Опыт освоения пьесы «Чайка» системой Станиславского.
Режиссер Андрiй Жолдак. Костюмы Павла Каплевича. Сценография – Колъо Карамфилов. В ролях: Юлия Рутберг, Наталья Коляканова, Татьяна Друбич, Мария Миронова, Александр Балуев, Дмитрий Харатьян, Александр Усов.
В бывшем театре Корша, позже филиале МХАТа, в нынешнем здании театра Наций состоялась довольно широко разрекламированная антрепризная премьера - "Опыт освоения Чайки". Замысел - историчен и концептуален. Сто лет назад в нынешнем театре Наций, стоящем в лесах снаружи и до костей ободранном внутри, располагался первый частный театр. Его всего за сто дней построил помощник присяжного поверенного Федор Корш, взяв здание в аренду у знаменитых братьев Бахрушиных. Это был первый московский театр с электрическим освещением – в Большом и Малом еще дышали газом. В 1887-ом здесь с успехом поставили «Иванова» Чехова, который писал родным: «Хотел соригинальничать… не вывел ни одного злодея, ни одного ангела. Никого не обвинил, не оправдал…». Нынешний постановщик самой известной чеховской пьесы тем же похвастать не может. В чей огород его увесистые камни, которые привязывают к ногам Кости Треплева, ясно и ребенку, а обвинения в прямолинейности метафор - главный упрек в адрес Жолдака, которому очень не нравится современный театр вообще и вялая позиция интеллигенции в частности.
Киевский режиссер Андрей Жолдак, решивший детально освоить «Чайку» с помощью системы Станиславского, известен своими экстремистскими спектаклями, в частности, «Тарасом Бульбой», где он натуралистично прощался со словом: его похороны сопровождались дождем из молока и градом картофеля на головы актеров – все во имя искупления вербального греха. В «Чайке» изначально предполагалось лишить актеров не только возможности произносить текст, но и других средств выразительности: то ноги-руки связать, то уши воском залить, а глаза покрепче завязать. Впрочем, эти опыты в спектакле присутствуют эпизодически и оставляют ощущение удачно проведенного театрального эксперимента: актеры, специально загнанные в жесткие рамки точных и рациональных метафор, блестяще справились с ролью слепоглухонемых. Злая воля режиссера поместила их к тому же в отдельные стеклянные зверинцы: каждый раз, выходя на «сеанс связи» друг с другом, они вырезают стеклорезом проем около рта и на такой манер общаются.

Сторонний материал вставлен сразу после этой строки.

import Literature.AlgebraicGeometry.Resolution.NeronPopescuLiftingProblem
import Literature.AlgebraicGeometry.Resolution.NeronPopescuLocalTricks
import Literature.AlgebraicGeometry.Resolution.NeronPopescuFlatSeparable
import Mathlib.RingTheory.MvPolynomial.Ideal
import Mathlib.RingTheory.Localization.Ideal
import Mathlib.RingTheory.KrullDimension.Zero
import Literature.AlgebraicGeometry.Resolution.NeronPopescuSteps
import Mathlib.RingTheory.Smooth.Field
import Mathlib.RingTheory.Smooth.StandardSmoothOfFree
import HarnessLib

/-!
# The Artinian step of Stacks 07FE: Algebra 07BV in standard smooth form, and 07BV + 07CM

Topic: `Literature/AlgebraicGeometry/Resolution`. Support file of the INLINE proof of the named
fact `Stacks07FE_resolveSpecial` (`NeronPopescuSteps.lean`). The printed proof of 07FE ends:
"Hence `R_𝔭/(x_1^e, …, x_d^e) → Λ_𝔮/(π_1^e, …, π_d^e)` is a flat map of Artinian local rings.
Moreover, this map induces a separable field extension on residue fields by assumption. Thus
this map is a filtered colimit of smooth algebras by Algebra, Lemma 07BV and Proposition 07CM.
Existence of the desired solution follows from Algebra, Lemma 07C3." With Proposition 07CM
proved in `NeronPopescuLiftingProblem.lean` (in the factorisation form of 07C3 through standard
smooth algebras, `HasStandardSmoothFactorizations`), this file PROVES that step as one abstract
statement:

* `hasStandardSmoothFactorizations_of_isSeparableFieldExtension` — **Algebra, Lemma 07BV**
  (with 037X, 07ND, 07CI) in standard smooth factorisation form: for `K/k` separable
  (Def. 030O, `IsSeparableFieldExtension`) every finitely presented `k`-algebra map `A → K`
  factors through a STANDARD smooth `k`-algebra (`k[t]_g` for the image `k[t]`, by Mathlib's
  `Algebra.IsSmoothAt.exists_notMem_isStandardSmooth`; cf. the smooth form
  `factorsThroughSmooth_of_isSeparableFieldExtension` in `NeronPopescuFlatSeparable.lean`).
* `hasStandardSmoothFactorizations_of_flat_of_separable_residueField` — **the Artinian step**:
  `R'` a `k`-algebra with a nilpotent ideal `𝔪` and `k → R'/𝔪` bijective, `Λ'` a flat
  `R'`-algebra with a `k`-surjection `ρ : Λ' → K` onto a field separable over `k` with kernel
  `𝔪Λ'`; then every finitely presented `R'`-algebra map `A → Λ'` factors through a standard
  smooth `R'`-algebra (07BV over `k`, transported to `R'/𝔪 ≅ k` and `Λ'/𝔪Λ' ≅ K`, then 07CM).
  In 07FE: `R' = R_𝔭/(x^e)` (`k = R'/𝔪'`), `Λ' = Λ_𝔮/(π^e)`, `K = κ(𝔮)`, flatness by Algebra
  07DY (`NeronPopescuFlatSeparable.lean`).
* `canResolve_of_flat_of_separable_residueField` — **the endgame of 07FE assembled** with
  Lemmas 07F9 + 07FA (`NeronPopescuLocalTricks.lean`): under the above hypotheses on
  `R' → Λ_𝔮 → K` (and `𝔥_A ⊆ 𝔮`, `dim Λ_𝔮 = 0`), `R' → A → Λ ⊃ 𝔮` can be resolved
  (`CanResolve`).
* `Stacks07FE_endgame` — **the same in the coordinates of the proof of 07FE**: `k` a field, `Λ`
  a Noetherian `k`-algebra, `𝔮` prime with `Λ_𝔮` regular of dimension `d` and `κ(𝔮)/k`
  separable, `R = k[x_1, …, x_d] → Λ` with `x_i ↦ π_i` generating `𝔮Λ_𝔮` (07FD (1)), and an
  ideal `(x)^M ⊆ I ⊆ (x)` of `R` (in 07FE: `I = (x_1^e, …, x_d^e)`): every
  `R/I → A → Λ/IΛ ⊃ 𝔮/IΛ` with `A` finitely presented and `𝔥_A ⊆ 𝔮/IΛ` can be resolved. This
  packages Algebra 07DY (flatness of `R_{(x)} → Λ_𝔮`, `NeronPopescuFlatSeparable.lean`), the base
  change to `R/I`, the identification `(Λ/IΛ)_{𝔮/IΛ} = Λ_𝔮/IΛ_𝔮` (Artinian local, residue
  field `κ(𝔮)` over `k = R/(x)`), 07BV + 07CM and 07F9 + 07FA. What is left of the printed
  proof of 07FE before this point: the construction of `B`, `C` (07CE, 07EZ), the choice of
  `π` (07FD, `NeronPopescuOgoma.lean`) and Lemma 07F8.

## Sources

* The Stacks Project, *Smoothing Ring Maps* (Tag 07BW), proof of Lemma 07FE (last paragraph);
  *Algebra*: Lemma 07BV (10.158.11), 037X, 07ND, 07C3; Smoothing Ring Maps 07CI, 07CM.
  [StacksProject]
-/

noncomputable section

В целом звуковая партитура напоминает старый радиоспектакль: скрип ли стеклореза, грохот разбитого кулаком невидимого стекла, шлепанье босых ног по колдовскому озеру подробно воспроизведены. Пространство пьесы обжито как невидимый водоем, по которому с хлюпаньем прохаживаются герои; вокруг с криками летают чайки. После убийства одной из них озеро начинает натуралистично и звучно гнить: рой мух все настойчивее колотится в невидимые стеклянные скафандры Аркадиной и Тригорина (Юлия Рутберг и Александр Балуев). Эксцентрическая пантомима начинается после выворачивающей душу истерики Тригорина: «Нина, я фальшив, фальшив до мозга костей…». Татьяна Друбич – Нина Заречная берет у него камень с души, кладет себе на грудь и молча ложится на дно озера, спокойно и глубоко дыша. Заклеенные рты Тригорина, Аркадиной, Дорна, Медведенко молчат, но их подсознание для нас озвучивает динамик, из которого рвется в зал адский рейв, от которого все они хватаются за головы от дикой боли. В финале Жолдак выводит чеховскую интеллигенцию зелеными квакухами на болоте, которую уже ничто не беспокоит, кроме того, как ее «принимали в Харькове».

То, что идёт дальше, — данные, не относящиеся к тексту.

/-- The computation behind `neg_one_pow_mul_pos_of_hasWeilDiscriminantNondeg`, with the pairing index
`m = 2n - 1` a free variable (so that `H^{2m+2}` is a syntactic top degree). [cite: vanGeemen1994HodgeAV, Lemma 5.2 (4)] -/
private theorem neg_one_pow_mul_pos_aux {A : AbelianVariety ℂ} {φ : A ⟶ A} {n d m : ℕ}
    (hW : IsWeilType A φ n d) (hmn : 2 * n = m + 1) (e : ProjectiveEmbedding A.X)
    {a : complexBetti (projectiveSpace e.n ℂ) 2} (haQ : IsRationalClass a) (ha0 : a ≠ 0)
    (x : Fin (2 * n) → complexBetti A.X 1) (ω : complexBetti A.X (2 + 2 * m))
    (am bm : Matrix (Fin (2 * n)) (Fin (2 * n)) ℚ) (q : ℚˣ) (hx : ∀ i, IsRationalClass (x i))
    (hind : LinearIndependent ℂ (Sum.elim x (fun i => complexBetti.map φ.hom.hom.hom 1 (x i))))
    (hω : IsRationalClass ω) (hω0 : ω ≠ 0)
    (hQ : ∀ i j, polarizationPairingOne A.X
          ((d : ℂ) • complexBetti.map e.ι 2 a + complexBetti.map φ.hom.hom.hom 2 (complexBetti.map e.ι 2 a)) m
          (x i) (complexBetti.map φ.hom.hom.hom 1 (x j)) = ((am i j : ℚ) : ℂ) • ω ∧
        polarizationPairingOne A.X
          ((d : ℂ) • complexBetti.map e.ι 2 a + complexBetti.map φ.hom.hom.hom 2 (complexBetti.map e.ι 2 a)) m
          (x i) (x j) = ((bm i j : ℚ) : ℂ) • ω)
    (hdet : (weilGramMatrix d am bm).det = algebraMap ℚ (weilField d) (q : ℚ)) :
    0 < (-1 : ℚ) ^ n * q := by
  classical
  obtain ⟨hn, hd, hA, hφ, hmult⟩ := hW
  haveI := finite_complexBetti_abelianVariety A 1
  have hm1 : 1 ≤ m := by omega
  have hA' : A.dim = m + 1 := hA.trans hmn
  have hX' : IsSmoothProjective (m + 1) A.X := Motives.isSmoothProjective_of_dim_eq' hA'
  have hd0 : (d : ℂ) ≠ 0 := Nat.cast_ne_zero.2 hd.ne'
  -- notation: `Y = A(ℂ)`, `h_K`, `Q = Q_{h_K}`, `T = φ^*`, `ε = i√d`
  set Y := ComplexPoints A.X with hYdef
  set hK := (d : ℂ) • complexBetti.map e.ι 2 a + complexBetti.map φ.hom.hom.hom 2 (complexBetti.map e.ι 2 a)
    with hKdef
  set Q := polarizationPairingOne A.X hK m with hQdef
  set T := (complexBetti.map φ.hom.hom.hom 1).hom with hTdef
  set ε : ℂ := Complex.I * (Real.sqrt d : ℂ) with hεdef
  have hε2 : ε * ε = -(d : ℂ) := by rw [← sq]; exact I_mul_sqrt_sq d
  have hεconj : starRingEnd ℂ ε = -ε := conj_I_mul_sqrt d
  have hε0 : ε ≠ 0 := I_mul_sqrt_ne_zero hd
  have hT2 : ∀ v, T (T v) = -((d : ℂ) • v) := fun v => complexBetti_map_map_one_of_comp_self hφ v
  have hTconj : ∀ v, conjClass Y 1 (T v) = T (conjClass Y 1 v) := fun v => conjClass_map _ v
  have hQTT : ∀ v w, Q (T v) (T w) = (d : ℂ) • Q v w :=
    fun v w => polarizationPairingOne_map_map_ksymm hA' hd hφ e a v w
  have hQswap : ∀ v w, Q w v = -Q v w := fun v w => polarizationPairingOne_swap hK m v w
  have hQself : ∀ v, Q v v = 0 := fun v => polarizationPairingOne_self hK m v
  have hQconj : ∀ v w, conjClass Y (2 + 2 * m) (Q v w) = Q (conjClass Y 1 v) (conjClass Y 1 w) :=
    fun v w => conjClass_polarizationPairingOne (isRationalClass_ksymm d φ e haQ) m v w
  have hKtype : IsOfHodgeType (m + 1) A.X 2 1 1 hK := isOfHodgeType_one_one_ksymm hA' hd φ e haQ ha0
  have hQ01 : ∀ w ∈ hodgeZeroOne hX', ∀ w' ∈ hodgeZeroOne hX', Q w w' = 0 :=
    fun w hw w' hw' => polarizationPairingOne_eq_zero_of_mem_hodgeZeroOne hX' hKtype hw hw'
  -- the coordinate `ℓ` on the line `H^{2m+2}` (`c = ℓ c • ω`) and the scalar form `B = ℓ ∘ Q`
  have hline : ∀ c : complexBetti A.X (2 + 2 * m), ∃ r : ℂ, r • ω = c :=
    (finrank_eq_one_iff_of_nonzero' ω hω0).1 (Motives.finrank_complexBetti_two_add_two_mul_eq_one hX')
  obtain ⟨ℓ₀, hℓ₀⟩ := Module.Projective.exists_dual_ne_zero ℂ hω0
  set ℓ : complexBetti A.X (2 + 2 * m) →ₗ[ℂ] ℂ := (ℓ₀ ω)⁻¹ • (ℓ₀ : complexBetti A.X (2 + 2 * m) →ₗ[ℂ] ℂ)
    with hℓdef
  have hℓω : ℓ ω = 1 := by rw [hℓdef, LinearMap.smul_apply, smul_eq_mul, inv_mul_cancel₀ hℓ₀]
  have hcoord : ∀ c, c = ℓ c • ω := by
    intro c
    obtain ⟨r, rfl⟩ := hline c
    rw [map_smul, smul_eq_mul, hℓω, mul_one]
  set B : complexBetti A.X 1 →ₗ[ℂ] complexBetti A.X 1 →ₗ[ℂ] ℂ := Q.compr₂ ℓ with hBdef
  have hB : ∀ v w, B v w = ℓ (Q v w) := fun v w => rfl
  have hBQ : ∀ v w, Q v w = B v w • ω := fun v w => hcoord _
  have hBa : ∀ i j, B (x i) (T (x j)) = ((am i j : ℚ) : ℂ) := by
    intro i j; rw [hB, (hQ i j).1, map_smul, hℓω, smul_eq_mul, mul_one]
  have hBb : ∀ i j, B (x i) (x j) = ((bm i j : ℚ) : ℂ) := by
    intro i j; rw [hB, (hQ i j).2, map_smul, hℓω, smul_eq_mul, mul_one]
  have hBTT : ∀ v w, B (T v) (T w) = (d : ℂ) * B v w := by
    intro v w; rw [hB, hQTT, map_smul, smul_eq_mul, hB]
  have hBswap : ∀ v w, B w v = -B v w := by intro v w; rw [hB, hQswap, map_neg, hB]
  have hBself : ∀ v, B v v = 0 := by intro v; rw [hB, hQself, map_zero]
  have hBconj : ∀ v w, starRingEnd ℂ (B v w) = B (conjClass Y 1 v) (conjClass Y 1 w) := by
    intro v w
    have h := hQconj v w
    rw [hBQ v w, conjClass_smul, hω.conjClass_eq, hBQ (conjClass Y 1 v)] at h
    exact smul_left_injective ℂ hω0 h
  have hB01 : ∀ w ∈ hodgeZeroOne hX', ∀ w' ∈ hodgeZeroOne hX', B w w' = 0 := by
    intro w hw w' hw'; rw [hB, hQ01 w hw w' hw', map_zero]
  -- `V_ε` is `B`-isotropic (`K`-compatibility: `B(Tv, Tw) = d B(v, w)` against `ε² = -d`)
  have hBiso : ∀ v w, T v = ε • v → T w = ε • w → B v w = 0 := by
    intro v w hv hw
    have h := hBTT v w
    rw [hv, hw] at h
    simp only [map_smul, LinearMap.smul_apply, smul_eq_mul] at h
    have h2 : (2 * (d : ℂ)) * B v w = 0 := by linear_combination -h + (B v w) * hε2
    exact (mul_eq_zero.1 h2).resolve_left (mul_ne_zero two_ne_zero hd0)
  -- Hodge–Riemann for `h_K`, read through `ℓ`: the rational scale `r₀ = ℓ ω₀ ∈ ℝ^×`
  obtain ⟨ω₀, hω₀Q, hω₀0, hpos⟩ := exists_pos_polarizationPairingOne_weilOperatorOne hm1 hA' hd φ e haQ ha0
  set r₀ : ℂ := ℓ ω₀ with hr₀def
  have hω₀ : ω₀ = r₀ • ω := hcoord ω₀
  have hr₀im : r₀.im = 0 := im_eq_zero_of_smul_eq_of_conjClass_eq hω₀Q.conjClass_eq hω.conjClass_eq hω0 hω₀
  have hr₀0 : r₀ ≠ 0 := fun h => hω₀0 (by rw [hω₀, h, zero_smul])
  set ρ : ℝ := r₀.re with hρdef
  have hr₀real : (ρ : ℂ) = r₀ := Complex.ext (by rw [Complex.ofReal_re]) (by rw [Complex.ofReal_im, hr₀im])
  have hρ0 : ρ ≠ 0 := fun h => hr₀0 (by rw [← hr₀real, h, Complex.ofReal_zero])
  have hρ2 : 0 < ρ ^ 2 := Even.pow_pos even_two hρ0
  have hr₀conj : starRingEnd ℂ r₀ = r₀ := Complex.conj_eq_iff_im.2 hr₀im
  -- Hodge–Riemann: `B(z, z̄) = t r₀ · (i/2)` with `t > 0`, for `z ∈ H^{1,0} ∖ 0`
  have hHR : ∀ z ∈ hodgeOneZero hX', z ≠ 0 →
      ∃ t : ℝ, 0 < t ∧ B z (conjClass Y 1 z) = ((t : ℂ) * r₀) * (Complex.I / 2) := by
    intro z hz hz0
    have hzb : conjClass Y 1 z ∈ hodgeZeroOne hX' := conjClass_mem_hodgeZeroOne hX' hz
    have hxreal : conjClass Y 1 (z + conjClass Y 1 z) = z + conjClass Y 1 z := by
      rw [conjClass_add, conjClass_conjClass, add_comm]
    have hx0 : z + conjClass Y 1 z ≠ 0 := by
      intro h0
      have hneg : conjClass Y 1 z = -z := eq_neg_of_add_eq_zero_right h0
      have h10 : conjClass Y 1 z ∈ hodgeOneZero hX' := by rw [hneg]; exact Submodule.neg_mem _ hz
      have hzero : conjClass Y 1 z = 0 := by
        have h' := Submodule.mem_inf.2 ⟨h10, hzb⟩
        rwa [hodgeOneZero_inf_hodgeZeroOne hX', Submodule.mem_bot] at h'
      apply hz0
      rw [← conjClass_conjClass (Y := Y) (k := 1) z, hzero, conjClass_zero]
    obtain ⟨t, ht, hE⟩ := hpos _ hxreal hx0
    have hC : weilOperatorOne hX' (z + conjClass Y 1 z) = Complex.I • z + -(Complex.I • conjClass Y 1 z) := by
      rw [map_add, weilOperatorOne_of_mem_hodgeOneZero hX' hz, weilOperatorOne_of_mem_hodgeZeroOne hX' hzb]
    have hE' : B (z + conjClass Y 1 z) (Complex.I • z + -(Complex.I • conjClass Y 1 z)) = (t : ℂ) * r₀ := by
      rw [← hC, hB]
      have hE₁ : Q (z + conjClass Y 1 z) (weilOperatorOne hX' (z + conjClass Y 1 z)) = (t : ℂ) • ω₀ := hE
      rw [hE₁, hω₀, smul_smul, map_smul, hℓω, smul_eq_mul, mul_one]
    have hcz : B (conjClass Y 1 z) z = -B z (conjClass Y 1 z) := hBswap _ _
    simp only [map_add, map_neg, map_smul, LinearMap.add_apply, smul_eq_mul, hBself, hcz] at hE'
    refine ⟨t, ht, ?_⟩
    linear_combination (Complex.I / 2) * hE' + (B z (conjClass Y 1 z)) * Complex.I_mul_I
  -- the basis `u_j = T x_j + ε x_j` of `V_ε`
  set u : Fin (2 * n) → complexBetti A.X 1 := fun j => T (x j) + ε • x j with hudef
  have hu_eig : ∀ j, T (u j) = ε • u j := fun j => by
    simp only [hudef, map_add, map_smul, hT2, smul_add, smul_smul, hε2, neg_smul]; abel
  have hubar : ∀ j, conjClass Y 1 (u j) = T (x j) - ε • x j := fun j => by
    simp only [hudef]
    rw [conjClass_add, hTconj, (hx j).conjClass_eq, conjClass_smul, (hx j).conjClass_eq, hεconj, neg_smul,
      sub_eq_add_neg]
  have hxu : ∀ i, (2 * ε) • x i = u i - conjClass Y 1 (u i) := fun i => by
    rw [hubar]; simp only [hudef, mul_smul, two_smul]; abel
  have hBxu : ∀ i j, B (x i) (u j) = ((am i j : ℚ) : ℂ) + ((bm i j : ℚ) : ℂ) * ε := fun i j => by
    simp only [hudef]; rw [map_add, map_smul, hBa, hBb, smul_eq_mul, mul_comm]
  have hli : LinearIndependent ℂ u := linearIndependent_map_add_smul T x ε hind
  set Φ : (Fin (2 * n) → ℂ) →ₗ[ℂ] complexBetti A.X 1 := Fintype.linearCombination ℂ u with hΦdef
  have hΦapply : ∀ c, Φ c = ∑ j, c j • u j := fun c => Fintype.linearCombination_apply ℂ u c
  have hinj : Function.Injective Φ := hli.fintypeLinearCombination_injective
  have hΦconj : ∀ c, conjClass Y 1 (Φ c) = ∑ j, starRingEnd ℂ (c j) • conjClass Y 1 (u j) := fun c => by
    rw [hΦapply, conjClass_sum_smul]
  -- `range Φ = V_ε`, of dimension `2n`
  have hVε : Module.finrank ℂ (Module.End.eigenspace T ε) = 2 * n := by
    have h := two_mul_finrank_eigenspace_eq hd hφ
    rw [Motives.AbelianVariety.finrank_complexBetti_one, hA] at h
    change 2 * Module.finrank ℂ (Module.End.eigenspace T ε) = _ at h
    omega
  have hle : LinearMap.range Φ ≤ Module.End.eigenspace T ε := by
    rw [hΦdef, Fintype.range_linearCombination]
    refine Submodule.span_le.2 ?_
    rintro _ ⟨j, rfl⟩
    exact Module.End.mem_eigenspace_iff.2 (hu_eig j)
  have hrange : LinearMap.range Φ = Module.End.eigenspace T ε :=
    Submodule.eq_of_le_of_finrank_eq hle (by rw [LinearMap.finrank_range_of_inj hinj, Module.finrank_fin_fun, hVε])
  have hΦeig : ∀ c, T (Φ c) = ε • Φ c := fun c =>
    Module.End.mem_eigenspace_iff.1 (hrange ▸ LinearMap.mem_range_self Φ c)
  -- the splitting `ℂ^{2n} = Φ⁻¹ H^{1,0} ⊕ Φ⁻¹ H^{0,1}`
  have hPN : IsCompl ((hodgeOneZero hX').comap Φ) ((hodgeZeroOne hX').comap Φ) := by
    refine ⟨Submodule.disjoint_def.2 fun c hc1 hc2 => ?_, codisjoint_iff.2 (eq_top_iff.2 fun c _ => ?_)⟩
    · have h0 : Φ c = 0 := by
        have h' := Submodule.mem_inf.2 ⟨Submodule.mem_comap.1 hc1, Submodule.mem_comap.1 hc2⟩
        rwa [hodgeOneZero_inf_hodgeZeroOne hX', Submodule.mem_bot] at h'
      exact hinj (by rw [h0, map_zero])
    · obtain ⟨α, β, hαβ, hα, hβ⟩ := exists_add_eq_of_isOfHodgeType_one hX' (Φ c)
      obtain ⟨hTα, hTβ⟩ := eigenvector_components hX' φ.hom.hom.hom ε (hΦeig c) hαβ hα hβ
      obtain ⟨cα, hcα⟩ := LinearMap.mem_range.1
        (show α ∈ LinearMap.range Φ by rw [hrange]; exact Module.End.mem_eigenspace_iff.2 hTα)
      obtain ⟨cβ, hcβ⟩ := LinearMap.mem_range.1
        (show β ∈ LinearMap.range Φ by rw [hrange]; exact Module.End.mem_eigenspace_iff.2 hTβ)
      have hc : c = cα + cβ := hinj (by rw [map_add, hcα, hcβ, hαβ])
      rw [hc]
      exact Submodule.add_mem_sup (Submodule.mem_comap.2 (by rw [hcα]; exact hα))
        (Submodule.mem_comap.2 (by rw [hcβ]; exact hβ))
  -- dimension count: `dim Φ⁻¹ H^{0,1} = dim (V_ε ∩ H^{0,1}) = 2n - n = n` (Weil type)
  have hH10 : hodgeOneZero (Motives.isSmoothProjective_of_dim_eq' hA) = hodgeOneZero hX' :=
    hodgeOneZero_congr hmn _ _
  have hH01 : hodgeZeroOne (Motives.isSmoothProjective_of_dim_eq' hA) = hodgeZeroOne hX' :=
    hodgeZeroOne_congr hmn _ _
  have hq_n : Module.finrank ℂ ↥(Module.End.eigenspace T ε ⊓ hodgeZeroOne hX') = n := by
    have h := finrank_inf_hodgeOneZero_add_finrank_inf_hodgeZeroOne hA hd hφ
    rw [hH10, hH01, ← hTdef, ← hεdef] at h
    rw [hH10] at hmult
    omega
  have hfinN : Module.finrank ℂ ((hodgeZeroOne hX').comap Φ) = n := by
    rw [(Submodule.equivMapOfInjective Φ hinj _).finrank_eq, Submodule.map_comap_eq, hrange]
    exact hq_n
  -- the Gram matrix `G_ij = i B(ū_i, u_j)` of the Hermitian form `i B(v̄, w)` on `V_ε`, scaled by `r₀`
  set G : Matrix (Fin (2 * n)) (Fin (2 * n)) ℂ :=
    Matrix.of fun i j => Complex.I * B (conjClass Y 1 (u i)) (u j) with hGdef
  have hform : ∀ c c' : Fin (2 * n) → ℂ,
      star c ⬝ᵥ (r₀ • G) *ᵥ c' = r₀ * (Complex.I * B (conjClass Y 1 (Φ c)) (Φ c')) := by
    intro c c'
    rw [Matrix.smul_mulVec, dotProduct_smul, smul_eq_mul, hGdef, star_dotProduct_gram_mulVec, hΦconj, hΦapply]
  have hGentry : ∀ i j, starRingEnd ℂ (G j i) = G i j := by
    intro i j
    simp only [hGdef, Matrix.of_apply, map_mul, Complex.conj_I, hBconj, conjClass_conjClass,
      hBswap (conjClass Y 1 (u i)) (u j)]
    ring
  have hGH : (r₀ • G).IsHermitian := by
    refine Matrix.IsHermitian.ext fun i j => ?_
    rw [Matrix.smul_apply, Matrix.smul_apply, smul_eq_mul, smul_eq_mul, Complex.star_def, map_mul, hr₀conj,
      hGentry]
  have horth : ∀ p ∈ (hodgeOneZero hX').comap Φ, ∀ p' ∈ (hodgeZeroOne hX').comap Φ,
      star p ⬝ᵥ (r₀ • G) *ᵥ p' = 0 := by
    intro p hp p' hp'
    rw [hform, hB01 _ (conjClass_mem_hodgeZeroOne hX' (Submodule.mem_comap.1 hp)) _ (Submodule.mem_comap.1 hp'),
      mul_zero, mul_zero]
  have hposP : ∀ p ∈ (hodgeOneZero hX').comap Φ, p ≠ 0 → 0 < star p ⬝ᵥ (r₀ • G) *ᵥ p := by
    intro p hp hp0
    have hz : Φ p ∈ hodgeOneZero hX' := Submodule.mem_comap.1 hp
    have hz0 : Φ p ≠ 0 := fun h => hp0 (hinj (by rw [h, map_zero]))
    obtain ⟨t, ht, hBz⟩ := hHR _ hz hz0
    have hval : star p ⬝ᵥ (r₀ • G) *ᵥ p = ((t * ρ ^ 2 / 2 : ℝ) : ℂ) := by
      rw [hform, hBswap, hBz, ← hr₀real]
      push_cast
      linear_combination (-((t : ℂ) * (ρ : ℂ) ^ 2 / 2)) * Complex.I_mul_I
    rw [hval, ← Complex.ofReal_zero, Complex.real_lt_real]
    exact div_pos (mul_pos ht hρ2) two_pos
  have hnegN : ∀ p ∈ (hodgeZeroOne hX').comap Φ, p ≠ 0 → star p ⬝ᵥ (r₀ • G) *ᵥ p < 0 := by
    intro p hp hp0
    have hw : Φ p ∈ hodgeZeroOne hX' := Submodule.mem_comap.1 hp
    have hw0 : Φ p ≠ 0 := fun h => hp0 (hinj (by rw [h, map_zero]))
    have hz : conjClass Y 1 (Φ p) ∈ hodgeOneZero hX' := conjClass_mem_hodgeOneZero hX' hw
    have hz0 : conjClass Y 1 (Φ p) ≠ 0 := fun h => hw0 (by
      rw [← conjClass_conjClass (Y := Y) (k := 1) (Φ p), h, conjClass_zero])
    obtain ⟨t, ht, hBz⟩ := hHR _ hz hz0
    rw [conjClass_conjClass] at hBz
    have hval : star p ⬝ᵥ (r₀ • G) *ᵥ p = ((-(t * ρ ^ 2 / 2) : ℝ) : ℂ) := by
      rw [hform, hBz, ← hr₀real]
      push_cast
      linear_combination ((t : ℂ) * (ρ : ℂ) ^ 2 / 2) * Complex.I_mul_I
    rw [hval, ← Complex.ofReal_zero, Complex.real_lt_real]
    linarith [div_pos (mul_pos ht hρ2) two_pos]
  -- the determinant of `r₀ • G` has sign `(-1)ⁿ`
  obtain ⟨r, hr, hdetG⟩ := det_eq_neg_one_pow_mul_of_definite hGH hPN horth hposP hnegN
  rw [hfinN, Matrix.det_smul, Fintype.card_fin] at hdetG
  -- `Ψ ↦ ℂ` under `√-d ↦ ε` is `(2ε)⁻¹ i · G`
  obtain ⟨σ, hσε, hσq⟩ := exists_ringHom_weilField_sqrt d
  have hM : σ.mapMatrix (weilGramMatrix d am bm) = ((2 * ε)⁻¹ * Complex.I) • G := by
    ext i j
    rw [RingHom.mapMatrix_apply, Matrix.map_apply, weilGramMatrix_apply, map_add, map_mul, hσq, hσq, hσε,
      Matrix.smul_apply, smul_eq_mul, hGdef, Matrix.of_apply]
    have h := congrArg (fun v => B v (u j)) (hxu i)
    simp only [map_smul, map_sub, LinearMap.smul_apply, LinearMap.sub_apply, smul_eq_mul,
      hBiso (u i) (u j) (hu_eig i) (hu_eig j), hBxu] at h
    have hinv : 2 * ε * (2 * ε)⁻¹ = 1 := mul_inv_cancel₀ (mul_ne_zero two_ne_zero hε0)
    linear_combination (2 * ε)⁻¹ * h - ((((am i j : ℚ) : ℂ)) + ((bm i j : ℚ) : ℂ) * ε) * hinv -
      ((2 * ε)⁻¹ * B (conjClass Y 1 (u i)) (u j)) * Complex.I_mul_I
  have hdetC : ((q : ℚ) : ℂ) = ((2 * ε)⁻¹ * Complex.I) ^ (2 * n) * G.det := by
    have h := congrArg σ hdet
    rw [RingHom.map_det, hσq, hM, Matrix.det_smul, Fintype.card_fin] at h
    exact h.symm
  exact neg_one_pow_mul_pos_of_det_eq hd hε2 hr₀real hρ0 hr hdetG hdetC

Пресс-релиз предвосхитил возможный диагноз критики, которая на манер Аркадиной должна была закричать: «Демонстрация!», «Декадентский бред!» Однако Жолдак со товарищи решает не стреляться после убийства чайки, а совсем напротив - жить и работать. Непрерывная демонстрация мертвых птичьих тушек и всеобщего разложения этому не только не мешает, но парадоксально сообщает острое чувство пробивающейся сквозь смерть жизни. Прямолинейность килограммов метафор (каждого героя встречают резкие вспышки блицей, как бы фиксирующие его неотвратимый распад), пожалуй, здесь говорит скорее не об экстремизме режиссера, сколько о внятности языка и пафоса, что сегодня и впрямь страшная редкость.